In just a few short days we will be at the Spring Equinox! Sunday, March 20th marks the first day of spring here in the northern hemisphere. You wouldn’t know it if you looked out our windows now, with more than 6 inches of snow still on the ground from a BIG storm that cam through our region on Saturday and nothing budding yet. The biggest indicator is the arrival of the robins to our little valley. With no access to food on the ground, they have opted to nibble on apples we left on one of our orchard trees. It is so heartening to see them all over the tree with their beautiful red breasts puffed out to stay warm. Fortunately, warmer temps in the 40s and 50s already has the snow melting quickly.
The Wildmoon Women’s Gardening Apprenticeship is more than half full and there is still time to save money by registering by April 1st!
Here are all the great benefits of this program:
- A copy of How To Grow More Vegetables… by John Jeavons
- A WIldmoon Homesteading notebook filled with handouts and your notes to refer to for years to come
- A handmade larch planting flat started with heirloom seeds
- Organic dinners, desserts, breakfasts and snacks
- Herbal medicine to take home, totaling 6+ quarts of tincture and a quart of fire cider.
- Canned foods, vinegars & meads we make and take home
- Fresh, organic garden veggies (and fruit when available) to take home every weekend
- A private Facebook group to ask questions and share information ongoing
- All craft supplies
- Tools to build and store personal power
- Knowledge to grow food, make medicine, and preserve to build on for a life time
I ask that you please share this with women you think might be interested, as well as on your FB & Instagram feed. As a small business, your help makes a big impact!
Now is the time to plant the seeds we’ve ben germinating!
I’ve been spending this late winter listening to some delicious podcasts from my favorite sources; Emergence Magazine Podcasts and The Splendid Table. I am often blown away by the depth and intensity of the stories and information shared, and so thankful for their sharing. They help reconnect me to the magic in seeds, gardening and what I love. Two gems that specifically resonated with me are about seeds and diversity. The recognition of the importance of diversity in all life forms is becoming more and more evident, as we lose species of plants, animals, languages, peoples we lose genetic resiliency in all of us. Give a listen to this first one that is only 16 minutes long, by author and poet Camille T. Dungy; From Dirt
“Camille reflects on the journey of seeds, how much of what we plant in our gardens was brought to our soils during the slave trade, and the legacy of trauma and triumph that lies within our food. Planting food, she contends, even in contaminated soils, becomes both an acknowledgment of grief and a celebration of the beauty of growing.”
This next one from The Splendid Table is 50 minutes: Saving Rare Foods with Dan Saladino and M. Karlos Baca;
“BBC food journalist, Dan Saladino joins us to talk about his latest fascinating book, Eating to Extinction, The World’s Rarest Foods, and Why We Need to Save Them.
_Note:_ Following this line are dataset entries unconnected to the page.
/-- **`(d_m Φ_{hkl}) = ∫e^{−U}Ψ_{hklm}`** with the fourth-order scalar integrand `Ψ` written out. [folklore] -/
theorem Phi_fderiv_apply (hΓ : Γ.PosSemidef) (hΓop : (γop • (1 : Matrix ι ι ℝ) - Γ).PosSemidef) (Y : Finset ι)
    (hUd : ∀ φ : EuclideanSpace ℝ ι, HasFDerivAt U (U' φ) φ) (hU'd : ∀ φ : EuclideanSpace ℝ ι, HasFDerivAt U' (U'' φ) φ)
    (hU''d : ∀ φ : EuclideanSpace ℝ ι, HasFDerivAt U'' (U₃ φ) φ) (hU₃d : ∀ φ : EuclideanSpace ℝ ι, HasFDerivAt U₃ (U₄ φ) φ) (hU₄c : Continuous U₄)
    (hκ₀ : 0 ≤ κ₀) (hκ₁ : 0 ≤ κ₁) (ha : 0 ≤ a) (hτ : 0 < τ) (hδ : 0 < δ) (hθ1 : θ < 1) (hκθ : (2 * κ₀ * (1 + τ) + 4 * δ) * γop ≤ θ)
    (hstab : ∀ φ : EuclideanSpace ℝ ι, -(κ₀ * ∑ x ∈ Y, φ x ^ 2) ≤ U φ) (hU'b : ∀ φ : EuclideanSpace ℝ ι, ‖U' φ‖ ≤ κ₁ * (a + ∑ x ∈ Y, φ x ^ 2)) (hU''b
        : ∀ φ : EuclideanSpace ℝ ι, ‖U'' φ‖ ≤ κ₂) (hU₃b : ∀ φ : EuclideanSpace ℝ ι, ‖U₃ φ‖ ≤ κ₃)
    (hU₄b : ∀ φ : EuclideanSpace ℝ ι, ‖U₄ φ‖ ≤ κ₄) (ψ₀ : EuclideanSpace ℝ ι) (hh : ‖h‖ ≤ 1) (hk : ‖k‖ ≤ 1) (hl : ‖l‖ ≤ 1) (m : EuclideanSpace ℝ ι) :
    (∫ ω : EuclideanSpace ℝ ι, exp (-U (ω + ψ₀)) • ((((((ContinuousLinearMap.apply ℝ ℝ l).comp (ContinuousLinearMap.apply ℝ (EuclideanSpace ℝ ι →L[ℝ]
        ℝ) k)).comp (ContinuousLinearMap.apply ℝ (EuclideanSpace ℝ ι →L[ℝ] EuclideanSpace ℝ ι →L[ℝ] ℝ) h)).comp (U₄ (ω + ψ₀))) - (U' (ω + ψ₀) k •
        (((ContinuousLinearMap.apply ℝ ℝ l).comp (ContinuousLinearMap.apply ℝ (EuclideanSpace ℝ ι →L[ℝ] ℝ) h)).comp (U₃ (ω + ψ₀))) + U'' (ω + ψ₀) h l
        • ((ContinuousLinearMap.apply ℝ ℝ k).comp (U'' (ω + ψ₀)))) - (U'' (ω + ψ₀) h k • ((ContinuousLinearMap.apply ℝ ℝ l).comp (U'' (ω + ψ₀))) + U'
        (ω + ψ₀) l • (((ContinuousLinearMap.apply ℝ ℝ k).comp (ContinuousLinearMap.apply ℝ (EuclideanSpace ℝ ι →L[ℝ] ℝ) h)).comp (U₃ (ω + ψ₀)))) -
        (U' (ω + ψ₀) h • (((ContinuousLinearMap.apply ℝ ℝ l).comp (ContinuousLinearMap.apply ℝ (EuclideanSpace ℝ ι →L[ℝ] ℝ) k)).comp (U₃ (ω + ψ₀))) +
        U'' (ω + ψ₀) k l • ((ContinuousLinearMap.apply ℝ ℝ h).comp (U'' (ω + ψ₀)))) + ((U' (ω + ψ₀) h * U' (ω + ψ₀) k) • ((ContinuousLinearMap.apply
        ℝ ℝ l).comp (U'' (ω + ψ₀))) + U' (ω + ψ₀) l • (U' (ω + ψ₀) h • ((ContinuousLinearMap.apply ℝ ℝ k).comp (U'' (ω + ψ₀))) + U' (ω + ψ₀) k •
        ((ContinuousLinearMap.apply ℝ ℝ h).comp (U'' (ω + ψ₀)))))) - (U₃ (ω + ψ₀) h k l - U' (ω + ψ₀) k * U'' (ω + ψ₀) h l - U'' (ω + ψ₀) h k * U' (ω
        + ψ₀) l - U' (ω + ψ₀) h * U'' (ω + ψ₀) k l + U' (ω + ψ₀) h * U' (ω + ψ₀) k * U' (ω + ψ₀) l) • U' (ω + ψ₀)) ∂(multivariateGaussian 0 Γ)) m =
      ∫ ω : EuclideanSpace ℝ ι, exp (-U (ω + ψ₀)) * (U₄ (ω + ψ₀) m h k l - U' (ω + ψ₀) k * U₃ (ω + ψ₀) m h l - U'' (ω + ψ₀) h l * U'' (ω + ψ₀) m k -
          U'' (ω + ψ₀) h k * U'' (ω + ψ₀) m l - U' (ω + ψ₀) l * U₃ (ω + ψ₀) m h k -
        U' (ω + ψ₀) h * U₃ (ω + ψ₀) m k l - U'' (ω + ψ₀) k l * U'' (ω + ψ₀) m h + U' (ω + ψ₀) h * U' (ω + ψ₀) k * U'' (ω + ψ₀) m l + U' (ω + ψ₀) h *
            U' (ω + ψ₀) l * U'' (ω + ψ₀) m k +
        U' (ω + ψ₀) k * U' (ω + ψ₀) l * U'' (ω + ψ₀) m h - (U₃ (ω + ψ₀) h k l - U' (ω + ψ₀) k * U'' (ω + ψ₀) h l - U'' (ω + ψ₀) h k * U' (ω + ψ₀) l -
            U' (ω + ψ₀) h * U'' (ω + ψ₀) k l + U' (ω + ψ₀) h * U' (ω + ψ₀) k * U' (ω + ψ₀) l) * U' (ω + ψ₀) m) ∂(multivariateGaussian 0 Γ) := by
  have hU'c : Continuous U' := continuous_iff_continuousAt.2 fun φ => (hU'd φ).continuousAt
  have hU₃c : Continuous U₃ := continuous_iff_continuousAt.2 fun φ => (hU₃d φ).continuousAt
  rw [tilted_moment_fderiv_apply (p := fun φ => (U₃ φ h k l - U' φ k * U'' φ h l - U'' φ h k * U' φ l - U' φ h * U'' φ k l + U' φ h * U' φ k * U' φ
      l)) (p' := fun φ => (((((ContinuousLinearMap.apply ℝ ℝ l).comp (ContinuousLinearMap.apply ℝ (EuclideanSpace ℝ ι →L[ℝ] ℝ) k)).comp
      (ContinuousLinearMap.apply ℝ (EuclideanSpace ℝ ι →L[ℝ] EuclideanSpace ℝ ι →L[ℝ] ℝ) h)).comp (U₄ φ)) - (U' φ k • (((ContinuousLinearMap.apply ℝ
      ℝ l).comp (ContinuousLinearMap.apply ℝ (EuclideanSpace ℝ ι →L[ℝ] ℝ) h)).comp (U₃ φ)) + U'' φ h l • ((ContinuousLinearMap.apply ℝ ℝ k).comp (U''
      φ))) - (U'' φ h k • ((ContinuousLinearMap.apply ℝ ℝ l).comp (U'' φ)) + U' φ l • (((ContinuousLinearMap.apply ℝ ℝ k).comp
      (ContinuousLinearMap.apply ℝ (EuclideanSpace ℝ ι →L[ℝ] ℝ) h)).comp (U₃ φ))) - (U' φ h • (((ContinuousLinearMap.apply ℝ ℝ l).comp
      (ContinuousLinearMap.apply ℝ (EuclideanSpace ℝ ι →L[ℝ] ℝ) k)).comp (U₃ φ)) + U'' φ k l • ((ContinuousLinearMap.apply ℝ ℝ h).comp (U'' φ))) +
      ((U' φ h * U' φ k) • ((ContinuousLinearMap.apply ℝ ℝ l).comp (U'' φ)) + U' φ l • (U' φ h • ((ContinuousLinearMap.apply ℝ ℝ k).comp (U'' φ)) +
      U' φ k • ((ContinuousLinearMap.apply ℝ ℝ h).comp (U'' φ)))))) (Cp := (1 + 3 * κ₂ + 3 * κ₂ ^ 2 + 4 * κ₃ + κ₄)) (n := 3) hΓ hΓop Y hUd hU'c
    (fun φ => hasFDerivAt_obs_three hU'd hU''d hU₃d h k l φ) (continuous_obs_three_deriv hU'd hU''d hU₃c hU₄c h k l) hκ₀ hκ₁ ha hτ hδ hθ1 hκθ hstab
        hU'b
    (fun φ => abs_obs_three_le hU''b hU₃b hU₄b hh hk hl φ) (fun φ => norm_obs_three_deriv_le hU''b hU₃b hU₄b hh hk hl φ) ψ₀ m]
  refine integral_congr_ae (ae_of_all _ fun ω => ?_)
  simp only [ContinuousLinearMap.coe_comp, Function.comp_apply, ContinuousLinearMap.apply_apply, sub_apply, add_apply, smul_apply, smul_eq_mul]
  ring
It’s a treasure trove of stories about dozens of foods, plants, animals, and culinary traditions, that are on the verge of being lost. Then, we talk to Karlos Baca, teacher, food activist, and the lead writer of A Gathering Basket, a cookbook of indigenous foods about his work saving a specific wild food here in the American West, bear root.”
These are such beautiful reminders to buy rare and heirloom seeds, to plant the seeds shared by friends and family, and to save the seeds from your plants that do well. I have linked Baker Creek Rare Seeds as a source, but another amazing source is Seed Savers Exchange where you’ll find thousands of seeds saved by gardeners and farmers with stories of where they come from. I’ve been sourcing seeds from smaller, family owned companies like Pine Tree Seeds and Fruition Seeds, that also carry many heirloom varieties. I always read their mission statements to help decide if I want to buy from them. It’s not too late to buy your seeds, as they stocked up since the out-of-stocks the past two years.
I hope this finds you germinating with ideas and inspiration for the coming year. Write them down in notebook! Sure, some of them may sound unattainable now, but who knows what the future will bring. Once it’s on paper it’s out there in the universe to germinate and grow. As the sun shines longer and the snow melts, I feel just like all those seeds waiting underground to sprout; my brain goes on overdrive with ideas and I’m ready to create!